[Recorded data]
---

omit [NumberField K] in
/-- `q • m = m` on `E[3]` when `q ≡ 1 (mod 3)`. [folklore] -/
theorem nsmul_eq_self_of_mod_three {W' : WeierstrassCurve K} {q : ℕ} (hq3 : q % 3 = 1)
    (m : geomTorsion W' ((3 ^ 1 : ℕ) : ℤ)) : q • m = m := by
  have h3 : (3 : ℕ) • m = 0 := by
    have := (mem_geomTorsion_iff W' _ _).mp m.2
    apply Subtype.ext
    rw [AddSubgroupClass.coe_nsmul, ← natCast_zsmul]
    exact this
  obtain ⟨k, hk⟩ : ∃ k, q = k * 3 + 1 := ⟨q / 3, by omega⟩
  rw [hk, add_nsmul, one_nsmul, mul_nsmul', h3, nsmul_zero, zero_add]

omit [NumberField K] in
/-- A finite field with a prime number `q` of elements has characteristic `q`. [folklore] -/
theorem ringChar_eq_of_natCard_eq {k : Type*} [Field k] [Finite k] {q : ℕ} (hq : q.Prime)
    (hk : Nat.card k = q) : ringChar k = q := by
  haveI := Fintype.ofFinite k
  have h0 := Nat.cast_card_eq_zero k
  rw [ringChar.spec, Fintype.card_eq_nat_card, hk] at h0
  exact ((Nat.dvd_prime hq).mp h0).resolve_left CharP.ringChar_ne_one

/-! ## §2 Serre's conjugation law at a prime of `\bar ℤ` above `q`, for maps on `Γ_K` -/

section Serre

/-- **Frobenius conjugation multiplies tame inertial values by `q`** — the number-field form at a prime `𝔓'` of
`\bar ℤ` above `q`, for a quadratic (Galois) `K` unramified at `q` and a continuous map `g : Γ_K → B` into a finite
discrete group of order prime to `q` which is additive on the elements restricting into `I_{𝔓'}`: if `res j = h (res i)
h⁻¹` with `h` an arithmetic Frobenius at `𝔓'` and `res i ∈ I_{𝔓'}`, then `g j = q • g i`. Transfer of the tree's local
theorem `apply_frob_conj_eq_card_nsmul` (Serre 1972 §1.8 Prop. 6) along `I_{𝔓'} = γ I_{𝔓₀} γ⁻¹ = γ res(I_{ℚ_q}) γ⁻¹`
(`𝔓₀ = adicCompletionPrime ℚ (q)`; Neukirch II (9.6)) and `I_{𝔓'} ⊆ res Γ_K` (`q` unramified in `K`).
[cite: SerreInventiones1972, §1.8 Prop. 6] [cite: NeukirchANT1999, Ch. II §9 Prop. (9.6)] -/
theorem apply_eq_nsmul_of_frob_conj [IsGalois ℚ K] {q : ℕ} (hqprime : q.Prime) {w : HeightOneSpectrum (𝓞 ℚ)}
    (hqw : (q : 𝓞 ℚ) ∈ w.asIdeal) (hunr : Algebra.IsUnramifiedIn (𝓞 K) w.asIdeal)
    {𝔓' : Ideal (absIntegers (𝓞 ℚ) ℚ)} (h𝔓' : 𝔓' ∈ w.primesAbove) {h : absoluteGaloisGroup ℚ}
    (hh : IsArithFrobAt (𝓞 ℚ) h 𝔓') {B : Type} [AddCommGroup B] [Finite B] [TopologicalSpace B] [DiscreteTopology B]
    (hB : (Nat.card B).Coprime q) (g : absoluteGaloisGroup K → B) (hgc : Continuous g)
    (hgadd : ∀ a b : absoluteGaloisGroup K, absGaloisRestrict ℚ K a ∈ 𝔓'.inertia (absoluteGaloisGroup ℚ) →
      g (a * b) = g a + g b)
    {i j : absoluteGaloisGroup K} (hi : absGaloisRestrict ℚ K i ∈ 𝔓'.inertia (absoluteGaloisGroup ℚ))
    (hj : absGaloisRestrict ℚ K j = h * absGaloisRestrict ℚ K i * h⁻¹) : g j = q • g i := by
  haveI := h𝔓'.1
  -- the local field `ℚ_q`, the prime `𝔓₀` of its embedding, and `γ` with `γ 𝔓₀ = 𝔓'`
  have h𝔓₀ : adicCompletionPrime ℚ w ∈ w.primesAbove := adicCompletionPrime_mem_primesAbove ℚ w
  haveI := h𝔓₀.1
  obtain ⟨γ, hγ⟩ := HeightOneSpectrum.exists_smul_eq_of_mem_primesAbove_holds h𝔓₀ h𝔓'
  have hIw := inertia_adicCompletionPrime_eq_map_absInertia ℚ w
  have hqcard : residueFieldCard (w.adicCompletion ℚ) = Nat.card (𝓞 ℚ ⧸ w.asIdeal) := by
    rw [Literature.NumberTheory.Automorphic.residueFieldCard_adicCompletion_eq, w.residueCard_eq_card_quotient]
  have hresq : w.residueCard = q := by
    rw [HeightOneSpectrum.residueCard, ← span_natCast_rat_eq hqprime hqw, Ideal.absNorm_span_singleton,
      show (q : 𝓞 ℚ) = algebraMap ℤ (𝓞 ℚ) (q : ℤ) by simp, Algebra.norm_algebraMap,
      NumberField.RingOfIntegers.rank, Module.finrank_self, pow_one, Int.natAbs_natCast]
  -- `γ⁻¹ h γ` is a Frobenius at `𝔓₀`, the restriction of a local Frobenius `σ₁`
  have hh' : IsArithFrobAt (𝓞 ℚ) (γ⁻¹ * h * γ⁻¹⁻¹) (γ⁻¹ • 𝔓') := hh.conj γ⁻¹
  have hγ' : γ⁻¹ • 𝔓' = adicCompletionPrime ℚ w := by rw [← hγ, inv_smul_smul]
  rw [inv_inv, hγ'] at hh'
  have hmemD : γ⁻¹ * h * γ ∈ (adicCompletionPrime ℚ w).decompositionSubgroup (absoluteGaloisGroup ℚ) :=
    hh'.mem_stabilizer
  rw [decompositionSubgroup_adicCompletionPrime_eq_range] at hmemD
  obtain ⟨σ₁, hσ₁⟩ := hmemD
  have hσ₁' : absGaloisRestrict ℚ (w.adicCompletion ℚ) σ₁ = γ⁻¹ * h * γ := hσ₁
  have hσ₁F : IsAbsArithFrob σ₁ :=
    (isArithFrobAt_absGaloisRestrict_adicCompletionPrime_iff ℚ w hqcard σ₁).mp (by rw [hσ₁']; exact hh')
  -- the transfer `F' : I_{ℚ_q} → Γ_K`, `res (F' σ) = γ res(σ) γ⁻¹`
  have hinj := absGaloisRestrict_injective (K := ℚ) (L := K)
  have hIw' : ∀ σ : absInertia (w.adicCompletion ℚ),
      absGaloisRestrict ℚ (w.adicCompletion ℚ) σ ∈ (adicCompletionPrime ℚ w).inertia (absoluteGaloisGroup ℚ) :=
    fun σ ↦ by rw [hIw]; exact ⟨σ, σ.2, rfl⟩
  have hrange : ∀ σ : absInertia (w.adicCompletion ℚ),
      γ * absGaloisRestrict ℚ (w.adicCompletion ℚ) σ * γ⁻¹ ∈ Set.range (absGaloisRestrict ℚ K) := fun σ ↦ by
    have h1 := conj_mem_inertia_smul (hIw' σ) γ
    rw [hγ] at h1
    exact inertia_le_range_absGaloisRestrict_of_isUnramifiedIn (K := K) hunr h𝔓' h1
  obtain ⟨F', hF'res, hF'cont⟩ : ∃ F' : absInertia (w.adicCompletion ℚ) → absoluteGaloisGroup K,
      (∀ σ, absGaloisRestrict ℚ K (F' σ) = γ * absGaloisRestrict ℚ (w.adicCompletion ℚ) σ * γ⁻¹) ∧
      Continuous F' := by
    have he : Continuous (Equiv.ofInjective (absGaloisRestrict ℚ K) hinj) :=
      (map_continuous (absGaloisRestrict ℚ K)).subtype_mk _
    refine ⟨fun σ ↦ (Continuous.homeoOfEquivCompactToT2 he).symm
        ⟨γ * absGaloisRestrict ℚ (w.adicCompletion ℚ) σ * γ⁻¹, hrange σ⟩,
      fun σ ↦ Equiv.apply_ofInjective_symm hinj ⟨_, hrange σ⟩, ?_⟩
    exact (Continuous.homeoOfEquivCompactToT2 he).symm.continuous.comp
      (((continuous_const.mul ((map_continuous (absGaloisRestrict ℚ (w.adicCompletion ℚ))).comp
        continuous_subtype_val)).mul continuous_const).subtype_mk _)
  have hF'I : ∀ σ, absGaloisRestrict ℚ K (F' σ) ∈ 𝔓'.inertia (absoluteGaloisGroup ℚ) := fun σ ↦ by
    rw [hF'res]
    have h1 := conj_mem_inertia_smul (hIw' σ) γ
    rwa [hγ] at h1
  have hF'mul : ∀ x y, F' (x * y) = F' x * F' y := fun x y ↦ hinj (by
    rw [map_mul, hF'res, hF'res, hF'res, Subgroup.coe_mul, map_mul]; group)
  -- Serre's law for `f = g ∘ F'`
  have hchar := ringChar_eq_of_natCard_eq hqprime
    ((Literature.NumberTheory.Automorphic.natCard_valuativeResidueField_adicCompletion_eq ℚ w).trans hresq)
  have hB' := hB
  rw [← hchar] at hB'
  have hkey := apply_frob_conj_eq_card_nsmul (w.adicCompletion ℚ) (B := B) hB' (fun σ ↦ g (F' σ))
    (fun x y ↦ by simp only [hF'mul]; exact hgadd _ _ (hF'I x)) (hgc.comp hF'cont) hσ₁F
  rw [Literature.NumberTheory.Automorphic.residueFieldCard_adicCompletion_eq, hresq] at hkey
  -- `i = F' σ`, `j = F' (σ₁ σ σ₁⁻¹)`
  have h1 := conj_mem_inertia_smul hi γ⁻¹
  rw [inv_inv, hγ', hIw] at h1
  obtain ⟨σ, hσ, hσeq⟩ := h1
  have hσeq' : absGaloisRestrict ℚ (w.adicCompletion ℚ) σ = γ⁻¹ * absGaloisRestrict ℚ K i * γ⁻¹⁻¹ := hσeq
  have hiF : F' ⟨σ, hσ⟩ = i := hinj (by
    rw [hF'res]
    change γ * absGaloisRestrict ℚ (w.adicCompletion ℚ) σ * γ⁻¹ = _
    rw [hσeq']; group)
  have hjF : F' ⟨σ₁ * σ * σ₁⁻¹, (inferInstance : (absInertia (w.adicCompletion ℚ)).Normal).conj_mem _ hσ σ₁⟩ = j :=
    hinj (by
      rw [hF'res, hj]
      change γ * absGaloisRestrict ℚ (w.adicCompletion ℚ) (σ₁ * σ * σ₁⁻¹) * γ⁻¹ = _
      rw [map_mul, map_mul, map_inv, hσ₁', hσeq']; group)
  have h := hkey ⟨σ, hσ⟩
  simp only at h
  rw [hjF, hiF] at h
  exact h

end Serre

/-! ## §3 The tame sign law -/

section Main

variable (W : WeierstrassCurve ℚ) [W.IsElliptic] [W.IsGloballyMinimal]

---

Set down exactly the lines of the data above, beginning with the line that has "have := (mem_geomTorsion_iff" and ending with the line that has "section Serre", and no others.

    have := (mem_geomTorsion_iff W' _ _).mp m.2
    apply Subtype.ext
    rw [AddSubgroupClass.coe_nsmul, ← natCast_zsmul]
    exact this
  obtain ⟨k, hk⟩ : ∃ k, q = k * 3 + 1 := ⟨q / 3, by omega⟩
  rw [hk, add_nsmul, one_nsmul, mul_nsmul', h3, nsmul_zero, zero_add]

omit [NumberField K] in
/-- A finite field with a prime number `q` of elements has characteristic `q`. [folklore] -/
theorem ringChar_eq_of_natCard_eq {k : Type*} [Field k] [Finite k] {q : ℕ} (hq : q.Prime)
    (hk : Nat.card k = q) : ringChar k = q := by
  haveI := Fintype.ofFinite k
  have h0 := Nat.cast_card_eq_zero k
  rw [ringChar.spec, Fintype.card_eq_nat_card, hk] at h0
  exact ((Nat.dvd_prime hq).mp h0).resolve_left CharP.ringChar_ne_one

/-! ## §2 Serre's conjugation law at a prime of `\bar ℤ` above `q`, for maps on `Γ_K` -/

section Serre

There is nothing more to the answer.